Standard and Poor's Downgrades Russia's Credit Rating

Standard and Poor's Downgrades Russia's Credit Rating

Standard & Poor’s downgraded Russia’s credit rating to BBB-, just one notch above junk, and warned that the nation faced a further downgrade in the event of tighter financial sanctions by members of the North Atlantic Treaty Organization (NATO). To prevent a big drop in the exchange rate of their ruble currency, Russia’s central bank increased its benchmark interest rate to 7.5% in an effort to trim inflation. 

The Central Bank of Russia raised the rate it loans to the nation’s bank by .5% following the S&P downgrade. The last time the country’s monetary authorities raised rates was in March–to 7% from 5.5%–at the start of the Ukraine crisis. 

Investors concerned about the Ukrainian crisis and sanctions pulled $64 billion out of Russia in the first three months of 2014, according to S&P. Russia’s finance ministry acknowledged this week that the economy could fall into a recession in the second quarter.

The Russian Central Bank’s website cites Chair Elvira Nabiullina saying that “the adopted decision on the key rate would ensure a decline in inflation to no more than 6.0% by the end of 2014 and help to maintain the appropriate balance of inflation risks and the risks of further economic slowdown.”

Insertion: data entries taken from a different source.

import Literature.Analysis.FluidPDE.LocalLeraySlabGoodSlices
import HarnessLib

/-!
# Local Leray solutions on a slab: the pairing identity for `H¹` test fields `φ w`

Analysis/FluidPDE theorem file (no new definitions), third file of the weak–strong ingredient
of Lemarié-Rieusset 2016, Thm. 14.7 (the balance of `u₁·u₂`, file p. 515: each solution's
equation is tested against (a cut-off of) the other solution, an `H¹_loc` field). The accepted
`IsLocalLeraySolutionOn.ae_pairing_eq_datum_add_weak` (`LocalLeraySlabGoodSlices.lean`) is the
pairing identity from the initial time for smooth compactly supported test fields, written in
the weak form `∫⟪v(t),φ⟫ = ∫⟪v₀,φ⟫ + ∫₀ᵗ(-∫⟪(∇v)v,φ⟫ + ∫π div φ - ν∫∇v:∇φ)` all of whose terms
make sense for `φ ∈ H¹ ∩ L⁶` with compact support. This file performs the **density step**:

* `IsLocalLeraySolutionOn.ae_pairing_smul_eq_datum_add` — for a local Leray solution `(v, π)`
  on `(0,T) × ℝ³` with measurable datum, a weak spatial gradient `G`, a ball `B`, a field
  `w ∈ L⁶(B)` with weak derivative `Gw ∈ L²(B)` on `B` and `tr Gw = 0` a.e. (a "good slice" of
  another local Leray solution), and a scalar cut-off `ψ ∈ C_c^∞(B)`: for a.e. `t ∈ (0,T)`,
  `∫ ⟪v(t), ψ w⟫ = ∫ ⟪v₀, ψ w⟫ + ∫_{(0,t]} ( -∫ ⟪G v, ψ w⟫ + ∫ π (Dψ w)
     - ν ∫ ∑ᵢ ⟪G eᵢ, (∂ᵢψ) w + ψ Gw eᵢ⟫ )`.

Proof: mollify the zero extension `𝟙_B w` into smooth `wₖ` (`wₖ → 𝟙_B w` in `L²` and `L⁶`,
`Dwₖ = ρₖ ⋆ 𝟙_B Gw → Gw` in `L²` on `supp ψ`, `tr Dwₖ = 0` on `supp ψ` for large `k` —
`MollificationLocal`, `NSWeakProductRule`), apply the smooth identity to `ψ wₖ`, and pass to the
limit: the bulk terms converge in `L¹(0,T)` by Hölder on the finite cylinder `(0,T) × supp ψ`
(`|G||v||ψ(wₖ-w)| ≤ ‖G‖₂‖v‖₃‖wₖ-w‖₆`, `|π||Dψ||wₖ-w| ≤ ‖π‖_{3/2}‖wₖ-w‖₃`,
`|G|(|Dψ||wₖ-w| + |ψ||Dwₖ-Gw|) ≤ ‖G‖₂(‖wₖ-w‖₂ + ‖Dwₖ-Gw‖₂)`), the boundary terms at the good time
`t` and at the datum by Cauchy–Schwarz.

## Mathlib / tree search

Tree: `IsLocalLeraySolutionOn.ae_pairing_eq_datum_add_weak` and the good-slice lemmas
(`LocalLeraySlabGoodSlices`); `HasWeakFDerivOn.hasFDerivAt_normed_convolution_indicator`
(`MollificationLocal`); `traceCoord_fderiv_mollified_eq_zero` (`NSWeakProductRule`);
`tendsto_eLpNorm_normed_convolution_sub_self`, `memLp_normed_convolution`, `exists_contDiffBump_seq`
(`Mollification`, `MollificationLp`); `divergence_smul_apply` (`WholeSpaceIBP`);
`IsLocalLeraySolutionOn.lintegral_cube_box_lt_top`, `.pressure`, `integral_norm_mul_norm_le_toReal`.
Mathlib: `ENNReal.lintegral_mul_le_Lp_mul_Lq`, `HasCompactSupport.exists_cthickening_subset_open`.

## References

* P. G. Lemarié-Rieusset, *The Navier–Stokes Problem in the 21st Century*, CRC Press 2016,
  doi:10.1201/b19556: Thm. 14.7, proof, p. 515; Prop. 14.1, p. 498. [LemarieRieusset2016]
* L. C. Evans, *Partial Differential Equations* (2010), §5.3.1 Thm. 1 (interior mollification
  of Sobolev functions). [Evans2010]
-/

noncomputable section

open MeasureTheory TopologicalSpace Set Function Filter Metric
open _root_.Topology
open scoped ENNReal NNReal RealInnerProductSpace Convolution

The downgrade and interest rate rise came as Ukraine’s military crackdown on pro-Russian rebels in eastern Ukraine extended into a second day and concerns mounted internationally over the possibility of an invasion by the 40,000 Russian troops massed on Ukraine’s eastern border. 

The Central Bank issued a downbeat assessment of the country’s economic prospects, noting that “the uncertainty of the foreign policy situation” was having a “negative impact” on output and investment. 

Inflation is a top concern for policymakers as Russians suffered during previous episodes of currency devaluation and price increases in 1997-98 and 2008-09. The ruble has devalued by 9% so far this year, and core inflation is running 1% above the nation’s stated target objective of 5%. 

On April 24th, U.S. Secretary of State John Kerry complained that Russia’s activities in eastern Ukraine were a “gross intimidation” to actively subvert the democratic process in its neighbor. “Russia is trying to achieve through the barrel of the gun and through the force of the mob what could not be achieved in any other way,” he said. While stopping short of announcing new sanctions, Secretary Kerry said the world was ready to act if Moscow did not take steps to de-escalate a crisis that Russia was itself stoking by ordering large-scale military exercises on the border of Ukraine earlier in the day.

From Tokyo Thursday, President Barack Obama accused Russia of failing to abide by the Geneva agreement, and he warned that new sanctions were already “teed up.”

The war of words between Moscow and Kiev intensified as Russian President Vladimir Putin warned Ukraine there would be “consequences” for using its army “against its own people.” Oleksandr Turchynov, Ukraine’s acting president, accused Russia of “coordinating and supporting terrorist killers.”